Сигара была зажжена, на конце ее тлел синеватый огонек. Либкнехт держал ее между пальцами и не подносил ко рту.
— Военное командование не отнимает у вас прав народного представителя, это неверно. Сотрудник, неправильно осведомивший вас, получит взыскание. Вам будет дана возможность принимать участие в сессиях рейхстага и ландтага, для этой цели вы будете получать отпуск в Берлин. В остальное время вам придется подчиняться воинской дисциплине. Упаси вас бог вести политическую пропаганду среди солдат и гражданского населения — не только на фронте, но и в Берлине!
— Но я же буду здесь в качестве депутата, не так ли?
— Да, — полковник кивнул, — но с некоторыми оговорками. В рейхстаге и ландтаге — да, но на улице, в любом другом месте вы прежде всего военнослужащий, со всеми вытекающими последствиями. Я хочу это подчеркнуть, зная, как силен будет у вас соблазн высказать свою точку зрения.
— Господин полковник, — сказал Либкнехт, — я адвокат и права свои знаю. То, что вами предпринято, есть явное противозаконие, под какие бы нормы вы его ни подводили. Было бы странно, если бы я, его жертва, вступил в соглашение с теми, кто его допускает.
Полковник пожелал показать, что упрямство собеседника огорчает его.
— В условиях такой войны вы говорите о беззаконии! Наоборот, по отношению к вам проявили наибольшую мягкость.
— Человеку, действующему от лица избирателей, затыкают рот!..
— Некоторые депутаты отправились на фронт добровольно, чтобы употребить свой авторитет на благо страны.
— Я стараюсь использовать свой авторитет в тех же целях. Но благо страны мы понимаем с вами по-разному.
— Жаль, очень жаль… Мне хотелось доверительно предостеречь вас от опасностей.
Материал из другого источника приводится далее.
/-
Copyright (c) 2026 the pub-hodgecm-mathlib formalisation cell (harness21).  Prover seat hodgecm-mathlib-LH7-p09 (g2), CLOSE-OUT ROSTER strike line L3∕L5 (Track A
«(D-RAM) FOUR-FRAME» squad F0∕P3c∕LH4 ∕ F0∕P3c∕LH7); β₂-BOARD v2 row (OFF) (lead LH7-p09 (g2); assembler LH4-p12 (g8) ED. 5 `…OffRowOfPiecesResidual`, socket `hL`);
helper lane on h413 = stmt-HodgeConjecture-24833 (count-neutral).  2026-09-05.
-/
import Summits.HodgeConjecture.HodgeConjecture.Theorems.F0P3cDyRamLowerLineOnShell     -- ★ p863269 (this seat): the lower-line digit; brings ★ p862572 coordinates `mul_map_sub_mul_map_eq`, ★ DEFS `IsOrd`, `dualGen`
import HarnessLib

/-!
# Crux `H413`, line LH4 «(D-RAM) FOUR-FRAME» — the (β₂) road (R-36), β₂-BOARD v2 row (OFF), socket `hL`: «THE RAY LETTERS OF THE LOWER LINE» — on the lower line
# `j + b + ℓ₀ = jl′` (`2b + ℓ₀ < m₀`, `b < j`) the ray scalar `e₀ = Tr_ρ(μ∕(cc(α − ρα)·ΘY))` has size EXACTLY `|ϖ|^{ℓ₀}` and the depth element is ray-dominated at the
# modulus `b + ℓ₀` (`μ∕ϖE^{b+ℓ₀} ∈ 𝒪_cc`) — the two input letters of ★ `…RayScalarNearlyFixed` (LH4-p16) for the band `b + ℓ₀ ≥ m*` of the lower line

Cell `hodgecm-mathlib` (D-0151), FLOOR 0, crux item H413 = `stmt-HodgeConjecture-24833`, route of record `HCCMUnconditional`; squads F0∕P3c∕LH4 ∕ LH7; lane
`--supports stmt-HodgeConjecture-24833 --as helper` (count-neutral; pays NO tier-0 row).  THEOREMS ONLY (no `def`, no instance, no notation, no `sorry`, default heartbeats);
★-only imports; states NO law; (β₂) stays a HYPOTHESIS.  DATUM-FREE: line model `(M, jE, ρ, Θ, α)` (`ρ` an isometric involution, `Θ` isometric commuting with `ρ`,
`ρα ≠ α`, `|α| ≤ 1`, `|jE c| ≤ 1 ↔ |c| ≤ 1`, `|ϖ| = exp(−1)`), a cell datum `cc = ρcc ≠ 0`, `Y ∈ 𝒪_cc`, `|Y| = |ϖE|^b`, `|cc| < |ϖE|^b`.  NO residue field, NO `|2|`, NO `σ`.

WHY (the LABEL half of the (OFF) socket `hL`, after ★ p863269 ∕ ★ FILE 8 removed its shell conjuncts).  By ★ `…DepthFormLineModel.valueSet_endoGL_sub_one_glued_eq_normFormSet_of_gen`
the census letter of a glued vertex over `Λ = x₀·𝒪_cc` is the norm-form set of `κ = μ∕(cc(α − ρα)·ΘY)`, `Y = dualGen …  x₀`, and by ★ p861653 `normFormSet_eq_ray_of_isOrd` it is the
thickened RAY of the scalar `e₀`, `jE e₀ = Tr_ρ κ`, as soon as `μ = ϖE^{m′}·μ_t` with `μ_t ∈ 𝒪_cc`, `m′ ≥ m*` (ray domination).  ★ `…RayScalarNearlyFixed.exists_fixed_unit_valueSet_endoGL_sub_
one_glued_eq_smul_xPlus` (LH4-p16) then labels the vertex by `ω(e′)` for a `σ`-fixed unit `e′`, PROVIDED `|e₀| = |ϖ|^{d % 2}`.  On the LOWER LINE both provisos are size facts
in ★ p862572's `Fix ρ`-coordinates `μ = A + Bα`, `ΘY = P′ + Q′α`: `Tr_ρ κ = (B·P′ − A·Q′)∕(cc·ΘY·ρΘY)` with `|B·P′| = |cc|·|ϖE|^{2b+ℓ₀}` EXACTLY dominating `|A·Q′|`
(the digit of ★ p863269 §2, read at `ΘY ∈ 𝒪_cc` instead of `Y`), so `|Tr_ρ κ| = |ϖE|^{ℓ₀}`; and `|μ − ρμ| = |cc(α − ρα)|·|ϖE|^{b+ℓ₀}` says `μ∕ϖE^{b+ℓ₀} ∈ 𝒪_cc`
(ray domination at `m′ = b + ℓ₀`, so at `m*` on the band `b + ℓ₀ ≥ m*`).
* §1 `add_map_div_eq_of_coords` (the trace in coordinates), `v_add_map_div_eq_of_line` (`|Tr_ρ(μ∕(cc(α − ρα)·Y′))| = |ϖE|^{ℓ₀}` for any `Y′ ∈ 𝒪_cc` with `|Y′| = |ϖE|^b`).
* §2 `isOrd_map_theta` (`Y ∈ 𝒪_cc ⇒ ΘY ∈ 𝒪_cc`), HEAD **`v_rayScalar_eq_of_line`** (`jE e₀ = Tr_ρ(μ∕(cc(α − ρα)·ΘY))` ⇒ `|e₀| = |ϖ|^{ℓ₀}`), HEAD **`isOrd_div_pow_of_line`**
  (`μ∕ϖE^{b+ℓ₀} ∈ 𝒪_cc`) and `eq_map_pow_mul_div_pow` (`μ = jE(ϖ^{b+ℓ₀})·(μ∕ϖE^{b+ℓ₀})`, the shape ★ p16's HEAD consumes).
CONSEQUENCE (plan, not typed here): on the band `m* ≤ b + ℓ₀` of the lower line every glued vertex is a `σ`-fixed-unit ray at the modulus `m*` (LH4-p16's HEAD with `m′ := b + ℓ₀`),
so `hL` there is the balance of `ω(e′(Λ))` against the weight `f` over `levelSet(j, b)` (= `levelSetDep` by ★ `levelSetDep_eq_levelSet_of_add_le`) — LH4-p19 (g2)'s digit engine.
HONEST LABEL.  Count-neutral valuation algebra; nothing printed is asserted; no census law is stated; the balance `hL` stays OPEN; `HC_CM` is proved only modulo the 7 printed
citations (2 remaining named inputs: hLiu418 = `stmt-HodgeConjecture-24832`, h413 = `stmt-HodgeConjecture-24833`) until rung 0 closes.
## References
* [Serre1979] J.-P. Serre, *Local Fields*, GTM 67 (1979): Ch. III §6 Prop. 12 (orders of conductor `c`).
* [Kottwitz1986BaseChangeUnits] R. E. Kottwitz, *Base change for unit elements of Hecke algebras*, Compositio Math. 60 (1986): §1 pp. 240–241.
* [Jacobowitz1962] R. Jacobowitz, *Hermitian forms over local fields*, Amer. J. Math. 84 (1962): §4 (duals, gluing).
* [Rogawski1990] J. D. Rogawski, *Automorphic Representations of Unitary Groups in Three Variables*, Ann. of Math. Stud. 123 (1990): §4.9 Prop. 4.9.1 (b) p. 55.
-/

set_option autoImplicit false

noncomputable section
namespace Summit.HodgeConjecture.HodgeConjecture.Cruxes.H413.F0P3cDyRamLowerLineRayLetters

open scoped Valued WithZero
open WithZero
open Literature.NumberTheory.Rogawski1990
open Summit.HodgeConjecture.HodgeConjecture.Cruxes.H413.F0P3cDyRamToricCensusDefs
open Summit.HodgeConjecture.HodgeConjecture.Cruxes.H413.F0P3cDyRamBoundaryCellLetterCardTwo (v_map_lt_one_iff_of_le_iff v_map_eq_map_pow_iff)
open Summit.HodgeConjecture.HodgeConjecture.Cruxes.H413.F0P3cDyRamTerminalCellOffShellCardTwo (mul_map_sub_mul_map_eq)

variable {E M : Type} [Field E] [Valued E ℤᵐ⁰] [Field M] [Valued M ℤᵐ⁰] {ρ Θ : M →+* M} {α : M}
/-! ## §1 The trace of `μ∕(cc(α − ρα)·Y′)` in the `Fix ρ`-coordinates, and its size on the lower line -/

omit [Valued M ℤᵐ⁰] in
/-- **THE RAY SCALAR IN COORDINATES.**  `ρ` an involution, `ρα ≠ α`, `ρcc = cc`, `cc ≠ 0`, `Y′ ≠ 0`, `ρY′ ≠ 0`; `μ = A + B·α`, `Y′ = P + Q·α` (★ p862572 coordinates).  THEN
`μ∕(cc(α − ρα)Y′) + ρ(μ∕(cc(α − ρα)Y′)) = (B·P − A·Q)∕(cc·(Y′·ρY′))` (`ρ` flips the sign of `α − ρα`). [cite: Serre1979, Ch. III §6 Prop. 12] -/
theorem add_map_div_eq_of_coords (hρρ : ∀ x, ρ (ρ x) = x) (hα : ρ α ≠ α) {cc : M} (hc : ρ cc = cc) (hc0 : cc ≠ 0)
    {μ Y' A B P Q : M} (hY0 : Y' ≠ 0) (hρY0 : ρ Y' ≠ 0)
    (hB : B = (μ - ρ μ) / (α - ρ α)) (hA : A = μ - B * α) (hQ : Q = (Y' - ρ Y') / (α - ρ α)) (hP : P = Y' - Q * α) :
    μ / (cc * (α - ρ α) * Y') + ρ (μ / (cc * (α - ρ α) * Y')) = (B * P - A * Q) / (cc * (Y' * ρ Y')) := by
  have hα0 : α - ρ α ≠ 0 := sub_ne_zero.2 (Ne.symm hα)
  have hρden : ρ (cc * (α - ρ α) * Y') = -(cc * (α - ρ α)) * ρ Y' := by rw [map_mul, map_mul, map_sub, hρρ, hc]; ring
  have e : μ / (cc * (α - ρ α) * Y') + ρ (μ / (cc * (α - ρ α) * Y')) = (μ * ρ Y' - Y' * ρ μ) / (cc * (α - ρ α) * (Y' * ρ Y')) := by
    rw [map_div₀, hρden]
    field_simp
    ring
  rw [e, mul_map_sub_mul_map_eq hα hB hA hQ hP]
  field_simp

/-- **THE RAY SCALAR OF THE LOWER LINE HAS SIZE EXACTLY `|ϖE|^{ℓ₀}`.**  `ρ` an isometric involution, `ρα ≠ α`, `|α| ≤ 1`, `|ϖ| = exp(−1)`, `|jE c| ≤ 1 ↔ |c| ≤ 1`; `ρcc = cc ≠ 0`;
`Y′ ∈ 𝒪_cc`, `|Y′| = |ϖE|^b`, `|cc| < |ϖE|^b` (`b < j`); LOWER-LINE letters `|μ| ≤ |ϖE|^{2b+ℓ₀+1}`, `|μ − ρμ| = |cc(α − ρα)|·|ϖE|^{b+ℓ₀}`.  THEN
`|μ∕(cc(α − ρα)Y′) + ρ(μ∕(cc(α − ρα)Y′))| = |ϖE|^{ℓ₀}`: `|B·P| = |cc|·|ϖE|^{2b+ℓ₀}` EXACTLY dominates `|A·Q|` (the digit of ★ p863269 §2).
[cite: Serre1979, Ch. III §6 Prop. 12] [cite: Kottwitz1986BaseChangeUnits, §1 pp. 240–241] -/
theorem v_add_map_div_eq_of_line
    (hρρ : ∀ x, ρ (ρ x) = x) (hvρ : ∀ x, Valued.v (ρ x) = Valued.v x) (hα : ρ α ≠ α) (hα1 : Valued.v α ≤ 1)
    (jE : E →+* M) (hjv : ∀ c, Valued.v (jE c) ≤ 1 ↔ Valued.v c ≤ 1) {ϖ : E} (hϖ : Valued.v ϖ = exp (-1 : ℤ))
    {cc : M} (hc : ρ cc = cc) (hc0 : cc ≠ 0) {Y' : M} (hYO : IsOrd ρ α cc Y') {b : ℕ} (hYb : Valued.v Y' = Valued.v (jE ϖ) ^ b) (hcb : Valued.v cc < Valued.v (jE ϖ) ^ b)
    (ℓ₀ : ℕ) {μ : M} (hμ : Valued.v μ ≤ Valued.v (jE ϖ) ^ (2 * b + ℓ₀ + 1))
    (hanti : Valued.v (μ - ρ μ) = Valued.v (cc * (α - ρ α)) * Valued.v (jE ϖ) ^ (b + ℓ₀)) :
    Valued.v (μ / (cc * (α - ρ α) * Y') + ρ (μ / (cc * (α - ρ α) * Y'))) = Valued.v (jE ϖ) ^ ℓ₀ := by
  have hα0 : α - ρ α ≠ 0 := sub_ne_zero.2 (Ne.symm hα)
  have hvα0 : Valued.v (α - ρ α) ≠ 0 := (Valuation.ne_zero_iff _).2 hα0
  have hvαpos : 0 < Valued.v (α - ρ α) := zero_lt_iff.2 hvα0
  have hvϖ0 : Valued.v ϖ ≠ 0 := by rw [hϖ]; exact exp_ne_zero
  have hϖ0 : ϖ ≠ 0 := fun h0 => hvϖ0 (by rw [h0, map_zero])
  have hϖlt : Valued.v ϖ < 1 := by rw [hϖ, ← exp_zero, exp_lt_exp]; norm_num
  have hjϖ0 : jE ϖ ≠ 0 := (map_ne_zero jE).2 hϖ0
  have hvjϖ0 : Valued.v (jE ϖ) ≠ 0 := (Valuation.ne_zero_iff _).2 hjϖ0
  have hvjϖpos : 0 < Valued.v (jE ϖ) := zero_lt_iff.2 hvjϖ0
  have hjϖlt : Valued.v (jE ϖ) < 1 := (v_map_lt_one_iff_of_le_iff jE hjv ϖ).2 hϖlt
  have hpbpos : 0 < Valued.v (jE ϖ) ^ b := pow_pos hvjϖpos _
  have hvc0 : Valued.v cc ≠ 0 := (Valuation.ne_zero_iff _).2 hc0
  have hvcpos : 0 < Valued.v cc := zero_lt_iff.2 hvc0
  have hY0 : Y' ≠ 0 := fun h0 => by
    rw [h0, Valuation.map_zero] at hYb
    exact pow_ne_zero b hvjϖ0 hYb.symm
  have hρY0 : ρ Y' ≠ 0 := (map_ne_zero ρ).2 hY0
  -- coordinates
  set B : M := (μ - ρ μ) / (α - ρ α) with hBdef
  set Q : M := (Y' - ρ Y') / (α - ρ α) with hQdef
  set A : M := μ - B * α with hAdef
  set P : M := Y' - Q * α with hPdef
  rw [add_map_div_eq_of_coords hρρ hα hc hc0 hY0 hρY0 hBdef hAdef hQdef hPdef]
  clear_value A P
  clear_value B Q
  have hvB : Valued.v B = Valued.v cc * Valued.v (jE ϖ) ^ (b + ℓ₀) := by
    have h : Valued.v B * Valued.v (α - ρ α) = Valued.v cc * Valued.v (jE ϖ) ^ (b + ℓ₀) * Valued.v (α - ρ α) := by
      rw [hBdef, Valuation.map_div, div_mul_cancel₀ _ hvα0, hanti, Valuation.map_mul]; ac_rfl
    exact mul_right_cancel₀ hvα0 h
  have hvQ : Valued.v Q ≤ Valued.v cc := by
    rw [hQdef, Valuation.map_div, div_le_iff₀ hvαpos, ← Valuation.map_mul]
    exact hYO.2
  have hvP : Valued.v P = Valued.v (jE ϖ) ^ b := by
    have hlt : Valued.v (Q * α) < Valued.v Y' := by
      rw [Valuation.map_mul, hYb]
      calc Valued.v Q * Valued.v α ≤ Valued.v cc * 1 := mul_le_mul' hvQ hα1
        _ = Valued.v cc := mul_one _
        _ < Valued.v (jE ϖ) ^ b := hcb
    rw [hPdef, sub_eq_add_neg, Valuation.map_add_eq_of_lt_left _ (by rw [Valuation.map_neg]; exact hlt), hYb]
  have hBP : Valued.v (B * P) = Valued.v cc * Valued.v (jE ϖ) ^ (2 * b + ℓ₀) := by
    rw [Valuation.map_mul, hvB, hvP, mul_assoc, ← pow_add]; congr 2; omega
  have hvA : Valued.v A < Valued.v (jE ϖ) ^ (2 * b + ℓ₀) := by
    rw [hAdef]
    refine lt_of_le_of_lt (Valuation.map_sub _ _ _) (max_lt ?_ ?_)
    · exact lt_of_le_of_lt hμ (pow_lt_pow_right_of_lt_one₀ hvjϖpos hjϖlt (by omega))
    · rw [Valuation.map_mul, hvB]
      calc Valued.v cc * Valued.v (jE ϖ) ^ (b + ℓ₀) * Valued.v α ≤ Valued.v cc * Valued.v (jE ϖ) ^ (b + ℓ₀) * 1 := mul_le_mul_right hα1 _
        _ = Valued.v cc * Valued.v (jE ϖ) ^ (b + ℓ₀) := mul_one _
        _ < Valued.v (jE ϖ) ^ b * Valued.v (jE ϖ) ^ (b + ℓ₀) := mul_lt_mul_of_pos_right hcb (pow_pos hvjϖpos _)
        _ = Valued.v (jE ϖ) ^ (2 * b + ℓ₀) := by rw [← pow_add]; congr 1; omega
  have hdom : Valued.v (A * Q) < Valued.v (B * P) := by
    rw [hBP, Valuation.map_mul]
    calc Valued.v A * Valued.v Q ≤ Valued.v A * Valued.v cc := mul_le_mul_right hvQ _
      _ < Valued.v (jE ϖ) ^ (2 * b + ℓ₀) * Valued.v cc := mul_lt_mul_of_pos_right hvA hvcpos
      _ = Valued.v cc * Valued.v (jE ϖ) ^ (2 * b + ℓ₀) := mul_comm _ _
  have hdiff : Valued.v (B * P - A * Q) = Valued.v cc * Valued.v (jE ϖ) ^ (2 * b + ℓ₀) := by
    rw [sub_eq_add_neg, Valuation.map_add_eq_of_lt_left _ (by rw [Valuation.map_neg]; exact hdom), hBP]
  rw [Valuation.map_div, hdiff, Valuation.map_mul, Valuation.map_mul, hvρ, hYb,
    div_eq_iff (mul_ne_zero hvc0 (mul_ne_zero (pow_ne_zero _ hvjϖ0) (pow_ne_zero _ hvjϖ0))), pow_add, two_mul, pow_add]
  ac_rfl
/-! ## §2 HEADS — the two input letters of the ray dictionary on the lower line -/

omit [Valued E ℤᵐ⁰] [Field E] in
/-- `Θ` (isometric, commuting with `ρ`) preserves every order: `Y ∈ 𝒪_cc ⇒ ΘY ∈ 𝒪_{Θcc}`; with `|Θcc| = |cc|` this is `ΘY ∈ 𝒪_cc` in sizes — stated as the two `IsOrd` clauses for `cc`
when `|Θ(α − ρα)| = |α − ρα|`. [cite: Serre1979, Ch. III §6 Prop. 12] -/
theorem isOrd_map_theta (hΘρ : ∀ x, Θ (ρ x) = ρ (Θ x)) (hvΘ : ∀ x, Valued.v (Θ x) = Valued.v x) {cc Y : M} (hYO : IsOrd ρ α cc Y) :
    IsOrd ρ α cc (Θ Y) := by
  refine ⟨by rw [hvΘ]; exact hYO.1, ?_⟩
  rw [← hΘρ, ← map_sub, hvΘ]
  exact hYO.2

/-- **HEAD — «THE RAY SCALAR OF A LOWER-LINE VERTEX IS ON THE `ℓ₀`-SHELL»: `|e₀| = |ϖ|^{ℓ₀}`.**  Line model (`ρ` an isometric involution, `Θ` isometric commuting with `ρ`, `ρα ≠ α`,
`|α| ≤ 1`, `|jE c| ≤ 1 ↔ |c| ≤ 1`, `|ϖ| = exp(−1)`); CELL `ρcc = cc ≠ 0`, `Y ∈ 𝒪_cc`, `|Y| = |ϖE|^b`, `|cc| < |ϖE|^b`; LOWER-LINE letters `|μ| ≤ |ϖE|^{2b+ℓ₀+1}`,
`|μ − ρμ| = |cc(α − ρα)|·|ϖE|^{b+ℓ₀}`; the ray scalar `e₀ ∈ E` with `jE e₀ = μ∕(cc(α − ρα)·ΘY) + ρ(μ∕(cc(α − ρα)·ΘY))` (★ `…RayScalarNearlyFixed`'s `he₀`).  THEN
`|e₀| = |ϖ|^{ℓ₀}` — at `ℓ₀ = d % 2` the letter `he₀v` of LH4-p16's HEAD. [cite: Serre1979, Ch. III §6 Prop. 12] [cite: Rogawski1990, §4.9 Prop. 4.9.1 (b) p. 55] -/
theorem v_rayScalar_eq_of_line
    (hρρ : ∀ x, ρ (ρ x) = x) (hvρ : ∀ x, Valued.v (ρ x) = Valued.v x) (hα : ρ α ≠ α) (hα1 : Valued.v α ≤ 1)
    (hΘρ : ∀ x, Θ (ρ x) = ρ (Θ x)) (hvΘ : ∀ x, Valued.v (Θ x) = Valued.v x)
    (jE : E →+* M) (hjv : ∀ c, Valued.v (jE c) ≤ 1 ↔ Valued.v c ≤ 1) {ϖ : E} (hϖ : Valued.v ϖ = exp (-1 : ℤ))
    {cc : M} (hc : ρ cc = cc) (hc0 : cc ≠ 0) {Y : M} (hYO : IsOrd ρ α cc Y) {b : ℕ} (hYb : Valued.v Y = Valued.v (jE ϖ) ^ b) (hcb : Valued.v cc < Valued.v (jE ϖ) ^ b)
    (ℓ₀ : ℕ) {μ : M} (hμ : Valued.v μ ≤ Valued.v (jE ϖ) ^ (2 * b + ℓ₀ + 1))
    (hanti : Valued.v (μ - ρ μ) = Valued.v (cc * (α - ρ α)) * Valued.v (jE ϖ) ^ (b + ℓ₀))
    {e₀ : E} (he₀ : jE e₀ = μ / (cc * (α - ρ α) * Θ Y) + ρ (μ / (cc * (α - ρ α) * Θ Y))) :
    Valued.v e₀ = Valued.v ϖ ^ ℓ₀ := by
  have hvϖ0 : Valued.v ϖ ≠ 0 := by rw [hϖ]; exact exp_ne_zero
  have hϖ0 : ϖ ≠ 0 := fun h0 => hvϖ0 (by rw [h0, map_zero])
  have hYb' : Valued.v (Θ Y) = Valued.v (jE ϖ) ^ b := by rw [hvΘ, hYb]
  have h := v_add_map_div_eq_of_line hρρ hvρ hα hα1 jE hjv hϖ hc hc0 (isOrd_map_theta hΘρ hvΘ hYO) hYb' hcb ℓ₀ hμ hanti
  rw [← he₀] at h
  exact (v_map_eq_map_pow_iff jE hjv hϖ0 e₀ ℓ₀).1 h

/-- **HEAD — «THE DEPTH ELEMENT OF THE LOWER LINE IS RAY-DOMINATED AT THE MODULUS `b + ℓ₀`»: `μ∕ϖE^{b+ℓ₀} ∈ 𝒪_cc`.**  `ρ(ϖE) = ϖE ≠ 0`, `|ϖE| ≤ 1`; LOWER-LINE letters
`|μ| ≤ |ϖE|^{2b+ℓ₀+1}` and `|μ − ρμ| ≤ |cc(α − ρα)|·|ϖE|^{b+ℓ₀}`.  THEN `IsOrd ρ α cc (μ ∕ ϖE^{b+ℓ₀})` — ★ p861653's ray-domination letter `hμt` with `m′ := b + ℓ₀`, which serves
★ `…RayScalarNearlyFixed`'s HEAD at `m*` on the band `m* ≤ b + ℓ₀`. [cite: Serre1979, Ch. III §6 Prop. 12] [cite: Kottwitz1986BaseChangeUnits, §1 pp. 240–241] -/
theorem isOrd_div_pow_of_line {pE : M} (hρp : ρ pE = pE) (hp0 : pE ≠ 0) (hp1 : Valued.v pE ≤ 1)
    {cc : M} {b : ℕ} (ℓ₀ : ℕ) {μ : M} (hμ : Valued.v μ ≤ Valued.v pE ^ (2 * b + ℓ₀ + 1))
    (hanti : Valued.v (μ - ρ μ) ≤ Valued.v (cc * (α - ρ α)) * Valued.v pE ^ (b + ℓ₀)) :
    IsOrd ρ α cc (μ / pE ^ (b + ℓ₀)) := by
  have hpk0 : pE ^ (b + ℓ₀) ≠ 0 := pow_ne_zero _ hp0
  have hvpkpos : 0 < Valued.v (pE ^ (b + ℓ₀)) := zero_lt_iff.2 ((Valuation.ne_zero_iff _).2 hpk0)
  refine ⟨?_, ?_⟩
  · rw [Valuation.map_div, div_le_one₀ hvpkpos, Valuation.map_pow]
    exact hμ.trans (pow_le_pow_right_of_le_one' hp1 (by omega))
  · have e : μ / pE ^ (b + ℓ₀) - ρ (μ / pE ^ (b + ℓ₀)) = (μ - ρ μ) / pE ^ (b + ℓ₀) := by rw [map_div₀, map_pow, hρp]; field_simp
    rw [e, Valuation.map_div, div_le_iff₀ hvpkpos, Valuation.map_pow]
    exact hanti

omit [Valued E ℤᵐ⁰] [Valued M ℤᵐ⁰] in
/-- The ray-domination SHAPE ★ p16's HEAD consumes: `μ = jE(ϖ^{b+ℓ₀})·(μ∕jE ϖ^{b+ℓ₀})` (`jE ϖ ≠ 0`). [cite: Serre1979, Ch. III §6 Prop. 12] -/
theorem eq_map_pow_mul_div_pow (jE : E →+* M) {ϖ : E} (hjϖ0 : jE ϖ ≠ 0) (μ : M) (n : ℕ) :
    μ = jE (ϖ ^ n) * (μ / jE ϖ ^ n) := by
  rw [map_pow, mul_div_cancel₀ _ (pow_ne_zero n hjϖ0)]

end Summit.HodgeConjecture.HodgeConjecture.Cruxes.H413.F0P3cDyRamLowerLineRayLetters

end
— Что ж, спасибо, — ответил Либкнехт. — Но есть еще доверие тысяч людей, и депутат обязан выполнить свой долг перед ними.
— А не ошибаетесь ли вы в понимании долга, господин Либкнехт?
— Ну, с этим уж ничего не поделаешь… — И он усмехнулся.
Полковник встал, прощаясь с ним. Пока что перед ним был депутат, представитель народа, а не солдат рабочего батальона.
Дома Соня сказала растерянно:
— Как же так, Карл?! Что теперь будет?!
Было бы, вероятно, лучше, если бы вопрос не был задан. Было бы лучше, если бы ее взгляд источал больше мужества.
Никогда, даже в первые дни их близости, Либкнехт не рисовал ей радужных перспектив. Он, правда, верил, что человек существует для счастья. Борьба во имя идеи, мысль о выполняемом предназначении сами по себе приближают к счастью.
Сколько бы зла на земле ни творилось, жизнь все равно хороша: ведь солнце продолжает светить, в поле растет трава, люди проявляют чудеса благородства и верности.
— Вообрази, Сонюшка, самое худшее: мы топаем по грязи, я тащу свой мешок за плечами, я в испарине, и кругом туман. И хотя я устал до предела, голова полна мыслей — отнять их у меня не сможет никто. Я вижу много такого, чего товарищи мои пока не видят. Неужто же в казарме нельзя будет с ними беседовать?!